Financial News Reports Mislead On Gold Hedges

Includes: ABX, AUY, GDX, GLD, IAU
by: Russ Winter

To a thinking person, it's becoming increasingly evident that financial reporters are falling victim to misinformation through phony "leads." These leads typically come from "sources" who have skin in the game or a trading position to covet. One can only assume financial reporters are becoming too lazy to verify the truthfulness of such "leads."

Case in point was two stories about gold mining firms "increasing hedging," as if in some kind of a tizzy fit or panic. First Bloomberg ran the story, and now the Financial Times has joined the fray. It appears sentiment is so negative toward miners and gold that just about anything is believed and published unquestioned.

The reality is the diametric opposite. Producers have reduced forward hedges to only 4,413 futures contracts on the Comex, according to the most recent Commitment of Traders report. This is down from over 200,000 contracts last October and goes along way toward explaining why the Comex gets almost no new physical delivery of gold to its warehouse of late. Lacking in real gold, perhaps some speculators who short the yellow metal prefer to plant false information instead. One glance at the CoT Barchart on producers shows (in red) how absurd this rush-to-hedge story really is.

The reason for the complete lack of producer hedging is easy to discern. First, production is difficult to replace and most firms don't want to sell what they have left at artificially depressed prices.
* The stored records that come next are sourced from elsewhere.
import Summits.QuantumFields.YangMills.Theorems.UnitScaleTiltProp7FrameCorrectedKernelSlice
import Summits.QuantumFields.YangMills.Theorems.UnitScaleTiltProp7TwistedSliceGaugeOntoSU2OfQSym
import Summits.QuantumFields.YangMills.Theorems.UnitScaleTiltProp7SliceChainOfPlaqSmall
import HarnessLib

/-!
# Route `UnitScaleTilt`, crux K1 child «MinimiserStabilityRegPr» (stmt-QuantumFields-19200), skeleton v10, stub `stub_existenceMinimalOrbit` (EX), route (α) —
# **«P2CORE-OF-PLAQSMALL, FILE B» (px16 g4 LOCATE-HSPLIT-DESCENT v1.1 ecde23f5, cure (C1′); EX namer ★w2-19200 g7 (29) GO): THE `U′`-REGULARITY HYPOTHESIS OF THE (P1) SLICE-ONTO
# CHAIN WEAKENED FROM `RegPr ε₀′ U′` TO `PlaqSmall (regThreshold F n K ε₀′) U′`** — re-exports, with the SAME proofs, of T4 ✓`Prop7TwistedSliceGaugeOnto.fderiv_logChartTwS_sub_eq_zero_of_frameCorrected`
# + ✓`….exists_slice_tangent_add_gaugeDir_of_QSym_eq_zero` (★w4-20520), T5 ✓`Prop7TwistedSliceGaugeOntoTower.exists_slice_tangent_add_gaugeDir_of_QSym_eq_zero_of_tower` (★w5-20520),
# ✓`Prop7TowerClosenessOfRegPr.exists_slice_tangent_add_gaugeDir_of_QSym_eq_zero_of_regPr` (★px6), ✓`Prop7TwistedSliceGaugeOntoSU2.exists_su2_slice_tangent_add_gaugeDir_of_QSym_eq_zero` (★w4-20520)
# and ROW-G ✓`Prop7FrameCorrectedKernelSlice.fderiv_logChartTwS_eq_zero_of_frameCorrected_eq_zero` (★px10) — statements VERBATIM except `hreg′ ↦ hplaq′` at the chart point `U′` (the
# background `U₀` keeps `RegPr`); the three places `hreg′` was read (T2's characterisation, the `U′`-based relative average and its gauge covariance) are served by ★px16 g3's (C1)
# ✓p682411 twins ✓`fderiv_logChartTwS_apply_eq_zero_iff_of_plaqSmall`, ✓`hasFDerivAt_rel_of_plaqSmall`, ✓`QSym_gaugeDir_of_plaqSmall`; NO landed declaration is edited.
# WHY (as FILE A ✓`Prop7FrameCorrectedMinusMean.towerData_of_plaqSmall`): [Balaban1985RegularSpaces] Sect. D reads only (1.7) of `U₁U₀`, and the EX display's (19)-size of the chart
# exponent is available only through `hSplit[Lift]` itself, whereas `PlaqSmall` of the chart point follows from orders 0,1 — the descent `hSplit[Lift] ↦ ✓p671435` is acyclic in this currency.

Cell `ym3-torus`, width seat `ym3-torus-px16` (gen 4).  THEOREMS ONLY (0 `def`, 0 `sorry`); `--supports stmt-QuantumFields-19200 --as helper`, count-neutral.  YM₃ on T³ is a ladder rung
(R3), not the Clay problem; nothing here claims the stub, the crux, d = 4 or the mass gap.

References: T. Bałaban, CMP 98 (1985) 17–51 [Balaban1985Averaging] ((11) p.19, (97) p.32); CMP 99 (1985) 389–434 [Balaban1985BackgroundPropagators] ((3.13)–(3.15) p.393, (3.19) p.393,
(3.21) p.394, (3.114)–(3.115) p.418); CMP 102 (1985) 277–309 [Balaban1985Variational] ((44)–(49) p.285, (51) p.286, (82)–(83) p.290); CMP 99 (1985) 75–102 [Balaban1985RegularSpaces]
((1.7)+(1.9) p.77, Sect. D pp.89–95).
-/

set_option autoImplicit false

noncomputable section

open scoped BigOperators Matrix.Norms.L2Operator Matrix Topology RightActions
open Filter NormedSpace Metric

namespace Summit.QuantumFields.YangMills.Theorems.Prop7SliceOntoOfPlaqSmall

open Literature.Analysis.Calculus.ExpDifferential (ad gSer)
open Literature.MathematicalPhysics.QuantumFieldTheory.Balaban1983to89
open Literature.MathematicalPhysics.QuantumFieldTheory.Balaban1983to89.T3ContinuumYM3Torus
open T4Continuum BlockAveraging ExpMeanLog MatrixLog
open T3LevelShift (siteShift)
open T3PrintedRegularOrbits (sites_eq)
open T3SectALandauChart (bgUnits eta eta_pos)
open T3PrintedRegularMinimiser (RegPr)
open T3RegularMinimiser (regThreshold)
open B10Eq27TorusAxialLog (holT gaugeActT gaugeActT_apply transl)
open B7Prop1Explicit (expUnit val_expUnit disp)
open B15DeterminingSets (embIter)
open Summit.QuantumFields.YangMills.Theorems.Prop8Chart (emlIterU)
open Summit.QuantumFields.YangMills.Theorems.Prop7SymAvgGL (QSym descendToGL)
open Summit.QuantumFields.YangMills.Theorems.Prop7SymAvgTwSym (tstairU vframeCovU frameAccU dbarCovIterU frameTwS frameTwS_def dbarTwS logChartTwS)
open Summit.QuantumFields.YangMills.Theorems.Prop7SymAvgTwGaugeDir (hasFDerivAt_logChartSym)
open Summit.QuantumFields.YangMills.Theorems.Prop7TwistedSliceTangent (hasFDerivAt_frameTwS_at_of_regPr)
open Summit.QuantumFields.YangMills.Theorems.Prop7ChartVelocityDexp (isUnit_gSer_ad_neg)
open Summit.QuantumFields.YangMills.Theorems.Prop7FrameResponseChartGlue (fderiv_frameTwS_apply_eq_of_chartCurve exists_chartCurve_of_gaugeDir)
open Summit.QuantumFields.YangMills.Theorems.Prop7FrameLevelOnto (exists_frameCorrected_eq)
open Summit.QuantumFields.YangMills.Theorems.Prop7TwistedSliceGaugeOntoTower (eta_le_one exists_gaugeParam_frameCorrected_eq)
open Summit.QuantumFields.YangMills.Theorems.Prop7TowerClosenessOfRegPr (norm_tstairU_tower_sub_one_le_of_regPr norm_frameAccU_le_two_of_regPr norm_frameAccU_inv_le_two_of_regPr
  norm_vframeCovU_inv_le_two_of_regPr norm_loopH_sub_one_le_of_regPr norm_loopH_inv_sub_one_le_of_regPr)
open Summit.QuantumFields.YangMills.Theorems.Prop7TwistedSliceGaugeOntoSU2 (exists_su2_slice_tangent_add_gaugeDir_of_complex_of_regPr)
open Summit.QuantumFields.YangMills.Theorems.Prop7FrameCorrectedKernelSlice (gaugeDir_velocity_unique)
open Summit.QuantumFields.YangMills.Theorems.Prop7SliceChainOfPlaqSmall (fderiv_logChartTwS_apply_eq_zero_iff_of_plaqSmall hasFDerivAt_rel_of_plaqSmall QSym_gaugeDir_of_plaqSmall)

variable (F : T3Family) {n K : ℕ} (h : n ≤ K)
Beyond being bullish on gold, they would rather go down fighting. Remaining shareholders would have no tolerance for hedging now.
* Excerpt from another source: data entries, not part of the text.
/-- STUB `stub_descentOfFold2` of line `Sketch` — **fold transport elements inhabit the research
stub's normal form** (dimension `2`, `m = 1`, no symmetry and no product terms). If the fibre
`P/Q(·,ϖ₀)` on the closed square is a FOLD ELEMENT `h(w₀, c(w,ϖ₀), ϖ₀)·∂_{w₁}c(w,ϖ₀)` (`c = 0` on
both `w₁`-faces, `h = B/E` regular along `{(w₀, s·c)}`), then the `∃` of `stub_descentTate 0` holds
at `ϖ₀` with `m = 1`, `K = 3`, `L = J = 0`: on the 3-cube `(w₀, w₁, s)` the transport identity
(`Iso.transport`) for `Φ_s = (w₀, s·c)` reads `∂_s(h∘Φ_s·J_s) = ∂_{w₀}K₀ + ∂_{w₁}K₁` with rational
`K₀ = 0`, `K₁` vanishing on the `w₁`-faces and `h∘Φ·J` equal to the fold element at `s = 1`, `0` at
`s = 0`; hence pointwise `F = relA_{w₀}(K₀) + relA_{w₁}(K₁) + relA_s(−h∘Φ·J)` — three Ayoub elements
with rational data over the denominator `E(w₀, s·c, ϖ₀) ≠ 0` on the closed 3-cube
(`Fold.descent_certificate`, read at the definitionally equal types `Fin (0 + 2 + ·)`).
[cite: KontsevichZagier2001, §1.2 rules (2), (3)] [cite: Ayoub2014, Def. 10] -/
theorem stub_descentOfFold2 (P Q : MvPolynomial (Fin (0 + 2 + 1)) ℚ)
    (cf Bh Eh : MvPolynomial (Fin (2 + 1)) ℚ)
    (hc0 : ∃ R : MvPolynomial (Fin (2 + 1)) ℚ, cf = X 1 * R)
    (hc1 : ∃ R : MvPolynomial (Fin (2 + 1)) ℚ, cf = (1 - X 1) * R)
    (ϖ₀ : ℝ) (halg : IsAlgebraic ℚ ϖ₀)
    (hEh : ∀ w ∈ KZ.cube 2, ∀ s ∈ Icc (0 : ℝ) 1,
      aeval (Fin.snoc (![w 0, s * aeval (Fin.snoc w ϖ₀ : Fin (2 + 1) → ℝ) cf] : Fin 2 → ℝ) ϖ₀ :
        Fin (2 + 1) → ℝ) Eh ≠ 0)
    (hfib : ∀ w ∈ KZ.cube 2,
      aeval (Fin.snoc w ϖ₀ : Fin (0 + 2 + 1) → ℝ) P / aeval (Fin.snoc w ϖ₀ : Fin (0 + 2 + 1) → ℝ) Q =
        aeval (Fin.snoc (![w 0, aeval (Fin.snoc w ϖ₀ : Fin (2 + 1) → ℝ) cf] : Fin 2 → ℝ) ϖ₀ :
            Fin (2 + 1) → ℝ) Bh /
          aeval (Fin.snoc (![w 0, aeval (Fin.snoc w ϖ₀ : Fin (2 + 1) → ℝ) cf] : Fin 2 → ℝ) ϖ₀ :
            Fin (2 + 1) → ℝ) Eh *
          aeval (Fin.snoc w ϖ₀ : Fin (2 + 1) → ℝ) (pderiv 1 cf)) :
    ∃ (m K : ℕ) (A Dn : Fin K → MvPolynomial (Fin (0 + 2 + m + 1)) ℚ) (i : Fin K → Fin (0 + 2 + m))
        (L : ℕ) (B E : Fin L → MvPolynomial (Fin (0 + 2 + m + 1)) ℚ)
        (σ : Fin L → Equiv.Perm (Fin (0 + 2 + m))) (S : Fin L → Finset (Fin (0 + 2 + m)))
        (J : ℕ) (d c : Fin J → ℕ) (e : ∀ j, Fin (d j + c j) ≃ Fin (0 + 2 + m))
        (Pj Qj : ∀ j, MvPolynomial (Fin (d j + 1)) ℚ) (bj : Fin J → ℝ)
        (Bj Ej : ∀ j, MvPolynomial (Fin (c j + 1)) ℚ),
        (∀ k, ∀ w ∈ KZ.cube (0 + 2 + m), aeval (Fin.snoc w ϖ₀ : Fin (0 + 2 + m + 1) → ℝ) (Dn k) ≠ 0) ∧
        (∀ l, ∀ w ∈ KZ.cube (0 + 2 + m), aeval (Fin.snoc w ϖ₀ : Fin (0 + 2 + m + 1) → ℝ) (E l) ≠ 0) ∧
        (∀ j, d j ≤ 0 + 1) ∧
        (∀ j, ∃ c₀ : ℚ, c₀ ≠ 0 ∧ ∀ y : Fin (d j) → ℝ,
          aeval (Fin.snoc y (0 : ℝ) : Fin (d j + 1) → ℝ) (Qj j) = (c₀ : ℝ)) ∧
        (∀ j (y : Fin (d j) → ℝ) (ϖ : ℝ), (∀ t, y t ∈ Icc (0 : ℝ) 1) → ϖ ∈ Ioo 0 (bj j) →
          aeval (Fin.snoc y ϖ : Fin (d j + 1) → ℝ) (Qj j) ≠ 0) ∧
        (∀ j, ∀ ϖ ∈ Ioo 0 (bj j), ∫ y in Set.pi Set.univ (fun _ : Fin (d j) => Ioo (0 : ℝ) 1),
          aeval (Fin.snoc y ϖ : Fin (d j + 1) → ℝ) (Pj j) / aeval (Fin.snoc y ϖ : Fin (d j + 1) → ℝ) (Qj j) = 0) ∧
        (∀ j, ϖ₀ ∈ Ioo 0 (bj j)) ∧
        (∀ j, ∀ y ∈ KZ.cube (c j), aeval (Fin.snoc y ϖ₀ : Fin (c j + 1) → ℝ) (Ej j) ≠ 0) ∧
        (∀ w ∈ KZ.cube (0 + 2 + m),
          aeval (Fin.snoc (fun t => w (Fin.castAdd m t)) ϖ₀ : Fin (0 + 2 + 1) → ℝ) P /
              aeval (Fin.snoc (fun t => w (Fin.castAdd m t)) ϖ₀ : Fin (0 + 2 + 1) → ℝ) Q =
            (∑ k : Fin K,
              (aeval (Fin.snoc w ϖ₀ : Fin (0 + 2 + m + 1) → ℝ)
                  (pderiv (Fin.castSucc (i k)) (A k) * Dn k - A k * pderiv (Fin.castSucc (i k)) (Dn k)) /
                aeval (Fin.snoc w ϖ₀ : Fin (0 + 2 + m + 1) → ℝ) (Dn k ^ 2)
              - aeval (Fin.snoc (Function.update w (i k) 1) ϖ₀ : Fin (0 + 2 + m + 1) → ℝ) (A k) /
                  aeval (Fin.snoc (Function.update w (i k) 1) ϖ₀ : Fin (0 + 2 + m + 1) → ℝ) (Dn k)
              + aeval (Fin.snoc (Function.update w (i k) 0) ϖ₀ : Fin (0 + 2 + m + 1) → ℝ) (A k) /
                  aeval (Fin.snoc (Function.update w (i k) 0) ϖ₀ : Fin (0 + 2 + m + 1) → ℝ) (Dn k))) +
            (∑ l : Fin L,
              (aeval (Fin.snoc w ϖ₀ : Fin (0 + 2 + m + 1) → ℝ) (B l) /
                  aeval (Fin.snoc w ϖ₀ : Fin (0 + 2 + m + 1) → ℝ) (E l) -
                aeval (Fin.snoc (fun t => if t ∈ S l then 1 - w (σ l t) else w (σ l t)) ϖ₀ :
                    Fin (0 + 2 + m + 1) → ℝ) (B l) /
                  aeval (Fin.snoc (fun t => if t ∈ S l then 1 - w (σ l t) else w (σ l t)) ϖ₀ :
                    Fin (0 + 2 + m + 1) → ℝ) (E l))) +
            (∑ j : Fin J,
              aeval (Fin.snoc (fun t => w (e j (Fin.castAdd (c j) t))) ϖ₀ : Fin (d j + 1) → ℝ) (Pj j) /
                  aeval (Fin.snoc (fun t => w (e j (Fin.castAdd (c j) t))) ϖ₀ : Fin (d j + 1) → ℝ) (Qj j) *
                (aeval (Fin.snoc (fun t => w (e j (Fin.natAdd (d j) t))) ϖ₀ : Fin (c j + 1) → ℝ) (Bj j) /
                  aeval (Fin.snoc (fun t => w (e j (Fin.natAdd (d j) t))) ϖ₀ : Fin (c j + 1) → ℝ) (Ej j)))) := by
  have _ := halg
  exact Fold.descent_certificate P Q cf Bh Eh hc0 hc1 ϖ₀ hEh hfib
Secondly, hedging is often incorporated to secure financing for the construction of new mine projects. Right now, there are few (if any) new projects getting underway.

Finally, I suggest the reason hedging is down is because many firms are moving to shut in marginal high-cost production. High cost production is the type most likely to be hedged. Case in point, Barrick Gold Corp. (NYSE:ABX). It has announced plans to either sell, close or curb production at 12 of 27 mines, representing 25% of total production. Thus, a firm like ABX has every incentive to reduce or even close out hedges. Others such as Yamana Gold, Inc. (NYSE:AUY), which is Canada's fourth-largest gold miner, also just cut production forecasts because of efforts to reduce costs. The list goes on as this industry could be looking at 10% to 20% drops in production as marginal producers need higher gold prices to continue to operate.

Hedging activity should be monitored, but fortunately increased hedging is far down on the list of "to do activities" for producers. Accordingly investors should favor those firms that do not hedge the upside away.

Disclosure: I have no positions in any stocks mentioned, and no plans to initiate any positions within the next 72 hours. I wrote this article myself, and it expresses my own opinions. I am not receiving compensation for it (other than from Seeking Alpha). I have no business relationship with any company whose stock is mentioned in this article.